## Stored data
──────

omit [MeasurableSpace E] [BorelSpace E] [FiniteDimensional ℝ E] in
/-- A function locally constant at `x` has zero derivative there. [folklore] -/
theorem fderiv_eq_zero_of_eventuallyEq_const {f : E → ℝ} {x : E} {a : ℝ}
    (h : f =ᶠ[𝓝 x] fun _ => a) : fderiv ℝ f x = 0 := by
  rw [h.fderiv_eq]; simp

omit [MeasurableSpace E] [BorelSpace E] in
/-- A function locally constant at `x` has zero Laplacian there. [folklore] -/
theorem laplacian_eq_zero_of_eventuallyEq_const {f : E → ℝ} {x : E} {a : ℝ}
    (h : f =ᶠ[𝓝 x] fun _ => a) : (Δ f) x = 0 := by
  rw [(InnerProductSpace.laplacian_congr_nhds h).self_of_nhds, InnerProductSpace.laplacian_const,
    Pi.zero_apply]

end Cutoff

/-! ### The local representation `∫ g̃ ⟪u, c⟫ = ∫ g̃ W` -/

section Local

──────

## Assigned task
Copy, please, exactly the lines that start at the first line of the data and end at the line containing "(h : f =ᶠ[𝓝 x] fun _ => a) : fderiv", both kept and no others.

## Written answer
omit [MeasurableSpace E] [BorelSpace E] [FiniteDimensional ℝ E] in
/-- A function locally constant at `x` has zero derivative there. [folklore] -/
theorem fderiv_eq_zero_of_eventuallyEq_const {f : E → ℝ} {x : E} {a : ℝ}
    (h : f =ᶠ[𝓝 x] fun _ => a) : fderiv ℝ f x = 0 := by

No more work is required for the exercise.